Hopea bracteata
- Conservation status: Least Concern (IUCN 3.1)

Scientific classification
- Kingdom: Plantae
- Clade: Embryophytes
- Clade: Tracheophytes
- Clade: Angiosperms
- Clade: Eudicots
- Clade: Rosids
- Order: Malvales
- Family: Dipterocarpaceae
- Genus: Hopea
- Species: H. bracteata
- Binomial name: Hopea bracteata Burck
- Synonyms: Balanocarpus bracteatus (Burck) Merr. ; Balanocarpus curtisii King ; Hopea minima Symington ;

= Hopea bracteata =

- Genus: Hopea
- Species: bracteata
- Authority: Burck
- Conservation status: LC

Species of tree

Hopea bracteata is a tree in the family Dipterocarpaceae. It is native to Borneo, Peninsular Thailand, Peninsular Malaysia, and Sumatra.

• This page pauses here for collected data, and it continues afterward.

import Literature.Geometry.Riemannian.MetricFlowSliceUnionBounds
import Literature.Geometry.Riemannian.MassDistribution
import HarnessLib

/-!
# Geometric closeness of nearby time-slices (Bamler 2023, §4.2, Proposition)

R. Bamler, *Compactness theory of the space of super Ricci flows*, Invent. Math. 233 (2023), §4.2,
Proposition (closeness of nearby time-slices): for an `H`-concentrated metric flow with a
conjugate heat flow `(μ_t)`, times `s ≤ t` in `I'` and (after parabolic rescaling) `r = 1`, if
`b^{(𝒳_t, d_t, μ_t)}_1 ≥ b` on `[δ, 1]`, `t − s ≤ δ`, `Var(μ_t) ≤ V` and
`∫∫ d_t dμ_t dμ_t − ∫∫ d_s dμ_s dμ_s ≤ δ`, then for `δ ≤ δ(H, V, b, ε)` there is a closed
`W ⊆ 𝒳_t` with (a) `μ_t(𝒳_t ∖ W) ≤ ε`, (b) `0 ≤ d_t(y₁, y₂) − d_{W₁}(ν_{y₁;s}, ν_{y₂;s}) ≤ ε` on
`W`, and (c)–(e): a metric space `Z ⊇ 𝒳_s, 𝒳_t` with `d_Z(φ_s x, φ_t y) ≤ d_{W₁}(δ_x, ν_{y;s}) + ε`
on `W`, the coupling `q = ∫ ν_{y;s} ⊗ δ_y dμ_t(y)` with `∫ d_Z dq ≤ ε`, and
`d_{GW₁}((𝒳_s, d_s, μ_s), (𝒳_t, d_t, μ_t)) ≤ ε`. Printed proof: `W := {y : μ_t(D(y, ζ)) ≥ b(ζ)}`,
so `μ_t(𝒳_t ∖ W) ≤ ζ`; (b) from the distance-distortion Lemma (4.6) with `r = ζ`; (c)–(e) from the
Lemma (construction of `Z`).

We assemble it from the tree's (4.6) (`MetricFlowDistanceDistortion.lean`), the space
`Z = 𝒳_s ⊔ 𝒳_t` (`MetricFlowSliceUnion.lean`), (d), (e) (`MetricFlowSliceGW1.lean`) and (4.8)
(`MetricFlowSliceUnionBounds.lean`), in QUANTITATIVE form (explicit constants instead of
`δ(H, V, b, ε)`), with the mass hypothesis at the single scale `ζ` that the proof uses,
`μ_t({y : μ_t(D(y, ζ)) < β}) ≤ ζ` (i.e. `b^{(𝒳_t,d_t,μ_t)}_1(ζ) ≥ β`, `le_massDistribution_iff`):

* `MetricFlow.goodSet` — `W := {y : μ_t(D(y, ζ)) ≥ β}`; `measure_compl_goodSet_le` — **(a)**;
* `MetricFlow.IsHConcentrated.edist_le_wassersteinW1_add_of_mem_goodSet` — **(b)** with the
  constant `C(H, δ, ζ, β) := ((δ/(2ζ) + 3√(Hδ/(4ζ²)))/β² + 4)·2ζ` ((4.6) with `r = 2ζ`,
  `α = δ/(4ζ²)`, `γ = β²`);
* `MetricFlow.IsHConcentrated.gromovW1_slice_le` — **(e)** (through (c), (d), (4.8)):
  `d_{GW₁}((𝒳_s, μ_s), (𝒳_t, μ_t)) ≤ Ψ(H, V, η)`, `η := max(C, δ, ζ) ≤ 1/2`, with the explicit
  `Ψ` of (4.8).

Everything is proved; the only definition is `W`; no named facts.

## References

* R. H. Bamler, *Compactness theory of the space of super Ricci flows*, Invent. Math. 233 (2023),
  §4.2, Proposition (closeness of nearby time-slices), (a)–(e), (4.5)–(4.8). [Bamler2023]
-/

noncomputable section

open Set MeasureTheory ProbabilityTheory Filter Topology Metric
open scoped ENNReal NNReal

namespace Literature.Geometry.Riemannian

universe u

namespace MetricFlow

variable {I : Set ℝ} {𝒳 : MetricFlow.{u} I}

/-- **The good set `W := {y ∈ 𝒳_t : μ_t(D(y, ζ)) ≥ β}`** of the printed proof (with
`β = b(ζ)`), the complement of the thin set of (2.6).
[cite: Bamler2023, §4.2, proof of the Proposition (closeness of nearby time-slices)] -/
def goodSet {t : I} (m : Measure (𝒳.Slice t)) (ζ β : ℝ) : Set (𝒳.Slice t) :=
  (thinSet m ζ (ENNReal.ofReal β))ᶜ

/-- Membership in the good set. [cite: Bamler2023, §4.2, proof of the Proposition (closeness of nearby time-slices)] -/
theorem mem_goodSet {t : I} {m : Measure (𝒳.Slice t)} {ζ β : ℝ} {y : 𝒳.Slice t} :
    y ∈ goodSet m ζ β ↔ ENNReal.ofReal β ≤ m (closedBall y ζ) := by
  simp [goodSet, thinSet]

/-- **(a)**: `μ_t(𝒳_t ∖ W) ≤ ζ` when `b^{(𝒳_t,d_t,μ_t)}_1(ζ) ≥ β`, i.e.
`μ_t({y : μ_t(D(y, ζ)) < β}) ≤ ζ`. [cite: Bamler2023, §4.2, Proposition (closeness of nearby time-slices), (a)] -/
theorem measure_compl_goodSet_le {t : I} {m : Measure (𝒳.Slice t)} {ζ β : ℝ}
    (hthin : m (thinSet m ζ (ENNReal.ofReal β)) ≤ ENNReal.ofReal ζ) :
    m (goodSet m ζ β)ᶜ ≤ ENNReal.ofReal ζ := by
  rwa [goodSet, compl_compl]

/-- The good set is nonempty as soon as `ζ < 1` (its complement has mass `≤ ζ < 1`).
[cite: Bamler2023, §4.2, proof of the Proposition (closeness of nearby time-slices)] -/
theorem goodSet_nonempty {t : I} {m : Measure (𝒳.Slice t)} [IsProbabilityMeasure m] {ζ β : ℝ}
    (hζ1 : ζ < 1) (hthin : m (thinSet m ζ (ENNReal.ofReal β)) ≤ ENNReal.ofReal ζ) :
    (goodSet m ζ β).Nonempty := by
  by_contra hne
  rw [not_nonempty_iff_eq_empty] at hne
  have h := measure_compl_goodSet_le hthin
  rw [hne, compl_empty, measure_univ] at h
  exact absurd (h.trans_lt (ENNReal.ofReal_lt_one.2 hζ1)) (lt_irrefl 1)

/-- **(b)**, quantitative (Bamler 2023, §4.2, Proposition (b) via the Lemma (4.6) with `r = 2ζ`,
`α = δ/(4ζ²)`, `γ = β²`): for `y₁, y₂ ∈ W`,
`d_t(y₁, y₂) ≤ d_{W₁}(ν_{y₁;s}, ν_{y₂;s}) + C(H, δ, ζ, β)`,
`C := ((δ/(2ζ) + 3√(H·δ/(4ζ²)))/β² + 4)·2ζ`, under `t − s ≤ δ`,
`∫∫ d_t dμ_t dμ_t ≤ ∫∫ d_s dμ_s dμ_s + δ` and `Var(μ_t) ≤ V` (the latter only to make
`∫∫ d_s dμ_s dμ_s` finite).
[cite: Bamler2023, §4.2, Proposition (closeness of nearby time-slices), (b), (4.5)] -/
theorem IsHConcentrated.edist_le_wassersteinW1_add_of_mem_goodSet {H : ℝ} (hH : 𝒳.IsHConcentrated H)
    (hH0 : 0 ≤ H) {I' : Set ℝ} {μ : ∀ t : I, Measure (𝒳.Slice t)}
    (hμ : 𝒳.IsConjugateHeatFlow I' μ) {s t : I} [CompactSpace (𝒳.Slice s)] (hs : (s : ℝ) ∈ I')
    (ht : (t : ℝ) ∈ I') (hst : (s : ℝ) ≤ t) {δ ζ β V : ℝ} (hδ : 0 < δ) (hζ : 0 < ζ) (hβ : 0 < β)
    (hts : (t : ℝ) - s ≤ δ) (hVar : variance (μ t) (μ t) ≤ ENNReal.ofReal V)
    (hdiff : ∫⁻ y₁, ∫⁻ y₂, edist y₁ y₂ ∂(μ t) ∂(μ t) ≤
      ∫⁻ x₁, ∫⁻ x₂, edist x₁ x₂ ∂(μ s) ∂(μ s) + ENNReal.ofReal δ)
    {y₁ y₂ : 𝒳.Slice t} (hy₁ : y₁ ∈ goodSet (μ t) ζ β) (hy₂ : y₂ ∈ goodSet (μ t) ζ β) :
    edist y₁ y₂ ≤ wassersteinW1 (𝒳.condKernel y₁ s) (𝒳.condKernel y₂ s) +
      ENNReal.ofReal (((δ / (2 * ζ) + 3 * Real.sqrt (H * (δ / (4 * ζ ^ 2)))) / β ^ 2 + 4) * (2 * ζ)) := by
  haveI := hμ.1 t ht
  haveI := hμ.1 s hs
  -- finiteness of `∫∫ d_s dμ_s dμ_s` from the variance bound
  have hfin : ∫⁻ x₁, ∫⁻ x₂, edist x₁ x₂ ∂(μ s) ∂(μ s) ≠ ∞ := by
    refine ne_top_of_le_ne_top ?_ (lintegral_lintegral_edist_le_sqrt_variance (μ s) (μ s))
    refine ENNReal.rpow_ne_top_of_nonneg (by norm_num) (ne_top_of_le_ne_top ?_
      (hH.variance_le_variance_add hμ hμ hs ht hst))
    exact ENNReal.add_ne_top.2 ⟨ne_top_of_le_ne_top ENNReal.ofReal_ne_top hVar, ENNReal.ofReal_ne_top⟩
  -- the mass bound on `B(yᵢ, 2ζ) ⊇ D(yᵢ, ζ)`
  have hball : ∀ {y : 𝒳.Slice t}, y ∈ goodSet (μ t) ζ β → ENNReal.ofReal β ≤ μ t (ball y (2 * ζ)) :=
    fun {y} hy ↦ (mem_goodSet.1 hy).trans (measure_mono (closedBall_subset_ball (by linarith)))
  have hmass : ENNReal.ofReal (β ^ 2) ≤ μ t (ball y₁ (2 * ζ)) * μ t (ball y₂ (2 * ζ)) := by
    rw [pow_two, ENNReal.ofReal_mul hβ.le]
    exact mul_le_mul' (hball hy₁) (hball hy₂)
  refine hH.edist_le_wassersteinW1_condKernel_add hH0 hμ hs ht hst (α := δ / (4 * ζ ^ 2))
    (β := δ / (2 * ζ)) (γ := β ^ 2) (r := 2 * ζ) (by positivity) (by positivity) (by positivity)
    (by positivity) ?_ hfin ?_ hmass
  · calc (t : ℝ) - s ≤ δ := hts
      _ = δ / (4 * ζ ^ 2) * (2 * ζ) ^ 2 := by field_simp; ring
  · have h : δ / (2 * ζ) * (2 * ζ) = δ := by field_simp
    rwa [h]

/-- **(e)**, quantitative (Bamler 2023, §4.2, Proposition (e), through (c), (d) and the Lemma
(construction of `Z`) with (4.8)): with `W` the good set, `C` the constant of (b) and
`η := max(C, max(δ, ζ))`, if `η ≤ 1/2` then
`d_{GW₁}((𝒳_s, d_s, μ_s), (𝒳_t, d_t, μ_t)) ≤ Ψ(H, V, η) =
√(Hη) + 3η + 2(√η (√(V + Hη) + √V) + 3η²)` — the (4.9)-gap `η ≥ C` holds on `W` by (b),
`t − s ≤ δ ≤ η`, `μ_t(𝒳_t ∖ W^η) ≤ μ_t(𝒳_t ∖ W) ≤ ζ ≤ η` by (a), so (4.8) applies in
`Z = 𝒳_s ⊔ 𝒳_t` and `d_{GW₁} ≤ ∫ d_Z dq` ((d), (e)).
[cite: Bamler2023, §4.2, Proposition (closeness of nearby time-slices), (e)] -/
theorem IsHConcentrated.gromovW1_slice_le {H : ℝ} (hH : 𝒳.IsHConcentrated H)
    (hH0 : 0 ≤ H) {I' : Set ℝ} {μ : ∀ t : I, Measure (𝒳.Slice t)}
    (hμ : 𝒳.IsConjugateHeatFlow I' μ) {s t : I} [CompactSpace (𝒳.Slice s)] (hs : (s : ℝ) ∈ I')
    (ht : (t : ℝ) ∈ I') (hst : (s : ℝ) ≤ t) {δ ζ β V : ℝ} (hδ : 0 < δ) (hζ : 0 < ζ) (hβ : 0 < β)
    (hV : 0 ≤ V) (hts : (t : ℝ) - s ≤ δ) (hVar : variance (μ t) (μ t) ≤ ENNReal.ofReal V)
    (hdiff : ∫⁻ y₁, ∫⁻ y₂, edist y₁ y₂ ∂(μ t) ∂(μ t) ≤
      ∫⁻ x₁, ∫⁻ x₂, edist x₁ x₂ ∂(μ s) ∂(μ s) + ENNReal.ofReal δ)
    (hthin : μ t (thinSet (μ t) ζ (ENNReal.ofReal β)) ≤ ENNReal.ofReal ζ)
    (hη : max (((δ / (2 * ζ) + 3 * Real.sqrt (H * (δ / (4 * ζ ^ 2)))) / β ^ 2 + 4) * (2 * ζ))
      (max δ ζ) ≤ 1 / 2) :
    gromovW1 (μ s) (μ t) ≤
      ENNReal.ofReal (let η := max (((δ / (2 * ζ) + 3 * Real.sqrt (H * (δ / (4 * ζ ^ 2)))) / β ^ 2
          + 4) * (2 * ζ)) (max δ ζ)
        Real.sqrt (H * η) + 3 * η + 2 * (Real.sqrt η * (Real.sqrt (V + H * η) + Real.sqrt V) + 3 * η * η)) := by
  haveI := hμ.1 t ht
  set C : ℝ := ((δ / (2 * ζ) + 3 * Real.sqrt (H * (δ / (4 * ζ ^ 2)))) / β ^ 2 + 4) * (2 * ζ) with hC
  set η : ℝ := max C (max δ ζ) with hη_def
  have hζ1 : ζ < 1 := by
    have : ζ ≤ η := (le_max_right _ _).trans (le_max_right _ _)
    linarith
  have hηpos : 0 < η := hδ.trans_le ((le_max_left _ _).trans (le_max_right _ _))
  set W : Set (𝒳.Slice t) := goodSet (μ t) ζ β with hW_def
  have hWne : W.Nonempty := goodSet_nonempty hζ1 hthin
  -- (4.9) on `W` with gap `η ≥ C`
  have h49 : ∀ w₁ ∈ W, ∀ w₂ ∈ W, edist w₁ w₂ ≤
      wassersteinW1 (𝒳.condKernel w₁ s) (𝒳.condKernel w₂ s) + ENNReal.ofReal η := by
    intro w₁ hw₁ w₂ hw₂
    refine (hH.edist_le_wassersteinW1_add_of_mem_goodSet hH0 hμ hs ht hst hδ hζ hβ hts hVar
      hdiff hw₁ hw₂).trans (add_le_add le_rfl (ENNReal.ofReal_le_ofReal (le_max_left _ _)))
  -- the hypotheses (4.10) with `η`
  have hts' : (t : ℝ) - s ≤ η := hts.trans ((le_max_left _ _).trans (le_max_right _ _))
  have hWη : μ t (thickening η W)ᶜ ≤ ENNReal.ofReal η :=
    calc μ t (thickening η W)ᶜ ≤ μ t Wᶜ :=
          measure_mono (compl_subset_compl.2 (self_subset_thickening hηpos W))
      _ ≤ ENNReal.ofReal ζ := measure_compl_goodSet_le hthin
      _ ≤ ENNReal.ofReal η := ENNReal.ofReal_le_ofReal ((le_max_right _ _).trans (le_max_right _ _))
  -- (e) ≤ ∫ d_Z dq ≤ Ψ
  calc gromovW1 (μ s) (μ t)
      ≤ ∫⁻ y, ∫⁻ x, edist (CrossMetricSum.inl (𝒳.sliceCost_hyp hst hWne hηpos h49) x)
          (CrossMetricSum.inr (𝒳.sliceCost_hyp hst hWne hηpos h49) y) ∂(𝒳.condKernel y s) ∂(μ t) :=
        hμ.gromovW1_le_lintegral_lintegral_sliceUnion hs ht hst hWne hηpos h49
    _ ≤ _ := hH.lintegral_lintegral_edist_inl_inr_le_ofReal hH0 hμ hs ht hst hWne hηpos hη h49
        hts' hV hVar hWη

end MetricFlow

end Literature.Geometry.Riemannian

end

The species was described by William Burck in 1887. The specific epithet bracteata means 'thin metal plate', referring to the bracts (leaf-like structures) of the inflorescence.

==Description==
Hopea bracteata grows below the forest canopy, up to 40 m tall, with a trunk diameter of up to 60 cm. It has flying (detached) buttress roots. The bark is smooth. The papery leaves are elliptic to ovate and measure up to 6 cm long. The inflorescences measure up to 9 cm with almost persistent bracts. The flowers have deep red petals.

==Distribution and habitat==
Hopea bracteata is native to Thailand, Peninsular Malaysia, Singapore, Sumatra and Borneo. Its habitat is mixed dipterocarp forest, to elevations of 600 m.